On 3/15/23 04:10, Huang, Kai wrote: > I can do. Just want to make sure do you want to retry TDX_SYS_BUSY, or retry > TDX_RND_NO_ENTROPY (if we want to ask TDX module guys to change to return this > value)? I'll put it this way: Linux is going to treat TDX_SYS_BUSY like a Linux bug and assume Linux is doing something wrong. It'll mostly mean that users will see something nasty and may even cause Linux to give up on TDX. In other words, the TDX module shouldn't use TDX_SYS_BUSY for things that aren't Linux's fault. > Also, even we retry either TDX_SYS_BUSY or TDX_RND_NO_ENTROPY in common > seamcall() code, it doesn't handle the TDH.SYS.KEY.CONFIG, because sadly this > SEAMCALL returns a different error code: > > TDX_KEY_GENERATION_FAILED Failed to generate a random key.

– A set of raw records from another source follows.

import Summits.Ventures.QEC.Census.FoldTowerPlan
import HarnessLib

/-!
# Fold certificate of `[[288,12,18]]` — level-1 file 35: 3 theorem(s) over plan segments (levels 1–3 nested)

Kernel computation only (`decide +kernel`, standard axioms); each theorem's work list is a segment of the plan in
`FoldTowerPlan`; assembled in the closer via `FoldTowerSound`.
-/

set_option maxRecDepth 100000

namespace Summit.Ventures.QEC.Census.Fold.Tower

open Summit.Ventures.QEC.Census Summit.Ventures.QEC.Census.Fold

set_option maxHeartbeats 400000000 in
/-- the 1 level-1 work unit(s) `seg1 660 1` pass `node1Mod` (est. 126 s). -/
theorem l1c105 : runPlan node1Mod (seg1 660 1) = true := by decide +kernel

set_option maxHeartbeats 400000000 in
/-- the 1 level-1 work unit(s) `seg1 661 1` pass `node1Mod` (est. 126 s). -/
theorem l1c106 : runPlan node1Mod (seg1 661 1) = true := by decide +kernel

set_option maxHeartbeats 400000000 in
/-- the 1 level-1 work unit(s) `seg1 662 1` pass `node1Mod` (est. 126 s). -/
theorem l1c107 : runPlan node1Mod (seg1 662 1) = true := by decide +kernel


end Summit.Ventures.QEC.Census.Fold.Tower
import Summits.Ventures.QEC.Census.CertMitmK
import Summits.Ventures.QEC.Census.LP.LP96w8.Cert
import HarnessLib

/-!
# `LP96w8` — KERNEL meet-in-the-middle replay, side Z, file 1/1 (emitted by qec-type-07, 07.MITMK)

Generic lane `Census/CertMitmK.lean` over the certificate data `LP/LP96w8/Cert.lean`: side Z = Z-type operators,
syndromes by `cert.HX` (48 rows), `wmax = d − 1 = 5 = wa + wb = 3 + 2`. The table of all patterns of
weight `≤ 2` (1 part(s), kernel-built by `tabFindQ`, keys mixed at 48 bits) is self-checked (T1ᴿ,
`tableTestR`) and every pattern of weight `≤ 3` is probed against it (T3ᴿ, `probeTestR`, packed level-1 chunks
`chunk1RF` of `Census/CertCheckBZFast.lean` = `CertChunks.chunk1R`); allow-list = (LP96w8.cert.sideZ.found.map Prod.fst). 2 theorem(s) here,
each ONE `decide +kernel` (tier KERNEL: axioms ⊆ {propext, Classical.choice, Quot.sound}), run one at a time
(`Elab.async false`); ≈ 122 s of kernel time predicted by the emitter's replica (HOME/census/type-07/mitmk_lib.py),
which also pre-computed every verdict below as `true`. The end of this file ASSEMBLES the side (first-order terms only).
Do not edit; re-emit (HOME/census/type-07/emit_mitmk.py).
-/

set_option Elab.async false

namespace Summit.Ventures.QEC.Census.LP96w8

/-- (T1ᴿ) Table part 0 of side Z (`4657` patterns of weight `≤ 2` with first qubit in `[0, 96)` plus the empty pattern; `4657` distinct syndromes, tree depth 29): every pattern of the part finds a representative under its syndrome, equal to it up to `0` or an allow-listed stabilizer word. -/
theorem tZ0 :
    chunk1RF (tableTestR (tabFindQ (posList 96 LP96w8.cert.HX) 48 2 0 96) (LP96w8.cert.sideZ.found.map Prod.fst)) (posList 96 LP96w8.cert.HX) 1 0 96 = true := by
  decide +kernel

/-- (T3ᴿ) Probes with first qubit in `[0, 96)` (`147536` patterns of weight `1 … 3`) against table part 0 of side Z: no hit, or hit up to `0` / an allow-listed stabilizer word. -/
theorem pZ0_0 :
    chunk1RF (probeTestR (tabFindQ (posList 96 LP96w8.cert.HX) 48 2 0 96) (LP96w8.cert.sideZ.found.map Prod.fst)) (posList 96 LP96w8.cert.HX) 2 0 96 = true := by
  decide +kernel

/-- Side Z, table part 0: EVERY probe of weight `≤ 3` passes (T3ᴿ) — `Reaches` assembled from the
1 packed chunk range(s) by `CertChunks.reaches_origin_of_chunk1` (the origin probe is the empty pattern:
`probeTestR _ _ 0 0` by `decide`). -/
theorem probesZ0 :
    Reaches (probeTestR (tabFindQ (posList 96 LP96w8.cert.HX) 48 2 0 96) (LP96w8.cert.sideZ.found.map Prod.fst)) (posList 96 LP96w8.cert.HX) 3 0 0 :=
  reaches_origin_of_chunk1 96 (by decide +kernel) (by rw [probeTestR, tabFindQ_zero]; rfl)
    (forall_lt_append (forall_lt_zero) (forall_of_chunk1RF rfl pZ0_0))

/-- **Side Z of `LP96w8`, tier KERNEL**: every Z-pattern of weight `≤ 2` is filed in a kernel-built table part
against which every probe of weight `≤ 3` passes (`DistCert.MitmKZ`; assembled by `reachesP_origin_of_chunk1` from
the T1ᴿ part theorems and the `probesZ·` statements; the empty pattern is covered by part 0 via
`tableTestR_tabFindQ_origin`). With `Census/CertMitmK.mitmK_lower_sound`: no Z-logical of weight `≤ 5`. -/
theorem mitmKZ : LP96w8.cert.MitmKZ (LP96w8.cert.sideZ.found.map Prod.fst) 3 2 :=
  reachesP_origin_of_chunk1 96 (by decide +kernel)
    (coverP_origin (tabFindQ (posList 96 LP96w8.cert.HX) 48 2 0 96) (tableTestR_tabFindQ_origin _ _ _ _ _ _) probesZ0)
    (forall_lt_append (forall_lt_zero) (forall_coverP_of_chunk1RF tZ0 probesZ0))

end Summit.Ventures.QEC.Census.LP96w8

This is > typically caused by an entropy error of the > CPU's random number generator, and may > be impacted by RDSEED, RDRAND or PCONFIG > executing on other LPs. The operation should be > retried. Sounds like we should just replace TDX_KEY_GENERATION_FAILED with TDX_RND_NO_ENTROPY in cases where key generation fails because of a lack of entropy.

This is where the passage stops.